# anything new in plowdom?



## irv (Oct 20, 2010)

anything new and exciting with the plow and accessories manufacturers? havent 
seen much of anything. probably keep my warn setup anyway, but always nice 
to see the new stuff.--irv

didnt have that much snow last season. used my simplicity and blower more.
never even took the cab and plow off.


----------



## jmbones (Jun 17, 2009)

This year I have a new helper:


----------



## irv (Oct 20, 2010)

ive seen snowblowers before but a snowmower? that loader will be fun.


----------



## Antlerart06 (Feb 28, 2011)

Well in big drifts you can use the hoe to dig with


----------



## leigh (Jan 2, 2009)

Heated steering wheel? brrrrrrrrrrrr


----------



## Antlerart06 (Feb 28, 2011)

irv;1502050 said:


> anything new and exciting with the plow and accessories manufacturers? havent
> seen much of anything. probably keep my warn setup anyway, but always nice
> to see the new stuff.--irv
> 
> ...


Say How do you like ur soft top cab Does it fog over

Is your warn plow a mid mount or a front mount

I have a polaris plow (CC) has a A frame mounted in middle of atv I like it heavy duty but it wont lift very high off the ground 
So instead buying a new front mount style
I think Im going re design it Thinking about mounting the A frame solid,still be mounted in middle then mount it on the front to . Then cut the rest off and weld ears on the A frame Then weld ears on the plow side s should lift higher and curl back

My sidewalk crew complains about it loading it on the trailer It hits hard on the ramp


----------



## PatrickC (Jun 9, 2010)

Couple of 2x3 s as sacrificial lambs on the ramp and the blade will ride and slide right uo


----------



## Antlerart06 (Feb 28, 2011)

PatrickC;1505074 said:


> Couple of 2x3 s as sacrificial lambs on the ramp and the blade will ride and slide right uo


plow slides up the ramp thats not problem Since the Plow dont lift high and when you go up the ramp slow it lift the front tires off the ground So have to hit hard hope you are lined up snow trailer is 5ft wide and my plow is 58'' wide


----------



## PatrickC (Jun 9, 2010)

Sounds like the perfect excuse to buy a bigger trailer


----------



## Antlerart06 (Feb 28, 2011)

PatrickC;1505108 said:


> Sounds like the perfect excuse to buy a bigger trailer


thats all I need I like small trailer for the sidewalk crew they pull it with a Toyota4x4 it doesnt stick out stays behing the truck They only use bigger trailer if the snow is deep 8''+ and need the skidloader to clean walks 
I have trailers
38ft GN big tractor trailer
24ft GN mower trailer
14 dump GN
18ft BH tractor hauler
16ft BH Tractor hauler
14ft BH mower trailer
10ft BH Snow

could make longer ramp 
But I think be more fun fabbing the new setup
Get this done I going start on another rear trip plow that sold to a guy for his sidewalk crew


----------



## irv (Oct 20, 2010)

Antlerart06;1505003 said:


> Say How do you like ur soft top cab Does it fog over
> 
> Is your warn plow a mid mount or a front mount
> 
> ...


mine is mid mount.sure lifts high enough for me. cab has never fogged. enough breeze comes through..the cab on my simplicity is the one i have problems with.it has a 42" blower


----------



## ALC-GregH (Nov 26, 2008)

irv;1509998 said:


> mine is mid mount.sure lifts high enough for me. *cab has never fogged. enough breeze comes through*..the cab on my simplicity is the one i have problems with.it has a 42" blower


That's what I had been thinking would happen for the inside.
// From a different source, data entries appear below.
import Summits.ValiantsHypothesis.ValiantsHypothesis.Theorems.SymPencilSingSixClassificationCaseGraph

/-!
# Route `SymPencil` — SING-SIX CLASSIFICATION, Theorem A (T6′): every `6`-dimensional linear
# subspace of `Sing Z(per₄)` lies in a cross, has two zero rows / columns, or is an exotic
# one-zero-line family `V_λ`, `V^gr` (ᵀ) — VERBATIM port, part 5/10 (`--supports`
# stmt-ValiantsHypothesis-5674 `SdcSuperquadratic`; rung currency only, nothing here bears on `VP ≠ VNP`)

PORT NOTE (val-width-5674-w2 g0′, helper mode; director-valiant R223 (a)): part 5/10 of a VERBATIM
port of val-idea-18 g3/g4's SORRY-FREE Theorem A of `Cruxes/SdcSuperquadratic/Lines/
sing_six_classification.lean` rev 2.6 (sha256 dfb5f805c61d14b7…; here: `productAbsorb_01` … `prodGen_apply`).
ALL mathematics and proofs are val-idea-18's (memo `SING-SIX-CLASSIFICATION.md`); the port changes
only the file split, the linear import chain, the namespace, and one-line docstrings on API lemmas.
NOT ported: the `sorry`-stubs of LIST leaves 3–5 and `sixDim_perDir_list` (leaves 3, 4 = landed
`SymPencilPerFourExoticNoSixSquares` / `SymPencilPerFourCrossFilter`; leaf 5 open).
  Cut table: see part 1 (`…Defs`).
Honest label: Theorem A of a line, not the crux, not the LIST; `27 ≤ sdc(per₄) ≤ 29` unchanged; stmt-5674
open; `VP ≠ VNP` not moved; no summit statement is proved here. [folklore]
-/

noncomputable section
set_option linter.dupNamespace false
set_option linter.unusedVariables false
set_option linter.unusedSectionVars false

namespace Summit.ValiantsHypothesis.ValiantsHypothesis.Theorems.SymPencilSingSixClassification

open MvPolynomial Module Literature.Computability.AlgebraicComplexity
open Literature.Barriers.CriticalPhenomena.Haruspicy (fin4_cases)
variable {K : Type*} [Field K]
import Summits.Langlands.Langlands.Theses.HolomorphicShadow
import Summits.Langlands.Langlands.Theorems.IrreducibilityBySelfDualityReciprocityUpToIrreducibilityGeometricConstituents
import Summits.Langlands.Langlands.Theorems.IrreducibilityBySelfDualityReciprocityUpToIrreducibilityDeRhamBlocks
import Summits.Langlands.Langlands.Theorems.IrreducibilityBySelfDualityReciprocityUpToIrreducibilityIsobaricRigidity
import Summits.Langlands.Langlands.Theorems.IrreducibilityBySelfDualityIrreducibleGL3CMContinuousSemisimplification
import Summits.Langlands.Langlands.Theorems.IrreducibilityBySelfDualityIrreducibleGL3CMReducibleCompanion
import Literature.NumberTheory.GaloisRepresentations.LAdicRepFrobenius
import Literature.NumberTheory.GaloisRepresentations.FramedRepEquivConj
import Literature.NumberTheory.Automorphic.ChebotarevArtinRepHolds
import Literature.NumberTheory.Automorphic.AutomorphicRepsGLSatakeFlathProofs
import Literature.NumberTheory.Automorphic.IsAutomorphicAE
import Literature.NumberTheory.Automorphic.GLnAdelicStructureProofs
import HarnessLib
import Literature.Barriers.NavierStokesRegularity.SchefferSwitchedSolution
import Literature.Barriers.NavierStokesRegularity.NavierStokesInequalityProfilesProofs
import HarnessLib

/-!
# Scheffer's singular NSI solution: the assembly down to the geometric arrangement (fact C)

Barrier catalogue support file for `NavierStokesRegularity` (D-0021). State of the discharge of
the barrier fact `NavierStokesInequalitySingularSolution` (V. Scheffer, Comm. Math. Phys. 101
(1985), Thm. 1.1; W. S. Ożański, arXiv:1709.00602v4, Thm. 1.1) along its printed proof
(Scheffer, p. 84: "Theorem 1.1 is a consequence of Lemma 6.4, Lemma 3.3 and Lemma 2.4";
Ożański, §2: block + switching, §4: block from the geometric arrangement, §5: the arrangement):

* fact A, the switching principle (Scheffer Lemmas 2.3–2.4; Ożański §2) — DISCHARGED,
  `nsiSwitching_holds` (`SchefferSwitchedSolution`);
* fact D, a block from an arrangement (Scheffer Lemmas 2.1, 3.1–3.3; Ożański §4, Lemma 4.1,
  Prop. 4.2, Thm. 4.3) — DISCHARGED, `NSIBlock_of_arrangement_holds`
  (`NavierStokesInequalityProfilesProofs`, from D-I `NSIBlock_of_profiles_holds` and D-II
  `NSIProfiles_of_arrangement_holds`);
* fact C, the existence of the geometric arrangement (Scheffer §4, §6, Lemmas 6.1–6.3; Ożański
  §5) — `NSIArrangementExists`, OPEN in the tree.

This file records the two resulting implications, so that the discharge of fact C closes fact B
(`NSIBlockExists`) and the barrier fact itself in one line each:
`nsiBlockExists_of_nsiArrangementExists : NSIArrangementExists → NSIBlockExists` and
`navierStokesInequalitySingularSolution_of_nsiArrangementExists :
NSIArrangementExists → NavierStokesInequalitySingularSolution`. Nothing new is asserted; no
definitions.

## References

* V. Scheffer, *A solution to the Navier–Stokes inequality with an internal singularity*,
  Comm. Math. Phys. 101 (1985), 47–85: Thm. 1.1, Lemmas 2.3–2.4, 3.3, 6.4 and p. 84.
  [`Scheffer1985`]
* W. S. Ożański, arXiv:1709.00602v4, §2 (p. 7), §4 (opening paragraph, Prop. 4.2), §5.
  [`Ozanski2017NSISingular`]
-/

noncomputable section

namespace Literature.Barriers.NavierStokesRegularity

/-- **Fact B from fact C** (Ożański 2017, §4, opening paragraph: given the geometric arrangement
of §5, §4 furnishes `T, ν₀, τ, z, G, u`; Scheffer 1985, Lemma 3.3 with §6): with fact D
discharged (`NSIBlock_of_arrangement_holds`), the existence of a geometric arrangement gives a
classical block. [cite: Ozanski2017NSISingular, §4 (opening paragraph)] [cite: Scheffer1985, Lemma 3.3] -/
theorem nsiBlockExists_of_nsiArrangementExists (hC : NSIArrangementExists) : NSIBlockExists :=
  nsiBlockExists_of_arrangement hC NSIBlock_of_arrangement_holds

/-- **Scheffer's theorem from the geometric arrangement alone** (Scheffer 1985, p. 84: "Theorem
1.1 is a consequence of Lemma 6.4, Lemma 3.3 and Lemma 2.4"; Ożański 2017, §2, p. 7): facts A
and D being discharged, `NSIArrangementExists` (Ożański §5; Scheffer §§4, 6) implies the barrier
fact `NavierStokesInequalitySingularSolution`.
[cite: Scheffer1985, p. 84 (proof of Thm. 1.1)] [cite: Ozanski2017NSISingular, §2 p. 7] -/
theorem navierStokesInequalitySingularSolution_of_nsiArrangementExists (hC : NSIArrangementExists) :
    NavierStokesInequalitySingularSolution :=
  navierStokesInequalitySingularSolution_of_nsiBlockExists
    (nsiBlockExists_of_nsiArrangementExists hC)

end Literature.Barriers.NavierStokesRegularity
Add the heat from the engine and I'd imagine it's like a defroster/fogger. The only other issue I'd see is the outside of the windshield area getting snow/water on it and not have good visibility?


----------



## irv (Oct 20, 2010)

wish there was some engine heat off the simplicity. i think it all comes
from my heavy breathing. i do carry a wiper blade on the rubicon to wipe
but its rare, unless heavy wet bowing snow. you get a little heat there if the fan comes on..
but no fogging. had the simplicity setup since 2000 and the rubicon and cab since
05.second rubicon though. no trouble w/anything yet.


----------



## braindead1684 (Nov 4, 2011)

IRV, you can add a switch to your temp sensor on that rubicon to turn on the fan manualy, might work well as a heater, just need to ground the sensor and it will turn the fan on, turn the switch off and it runs normal.


----------



## irv (Oct 20, 2010)

thank you for the idea. sounds cool,-- i mean warm.


----------



## braindead1684 (Nov 4, 2011)

To make sure you have the right wire just pull the wire off the sensor and with the key on ground the wire to a ground and the overheat light should come on as well as the fan.

Then just tap in and you can let her run whenever you want


----------



## irv (Oct 20, 2010)

just use a toggle switch?
thank you


----------



## braindead1684 (Nov 4, 2011)

Yep, you are basically just telling the ECM it overheated which will turn the fan on.


----------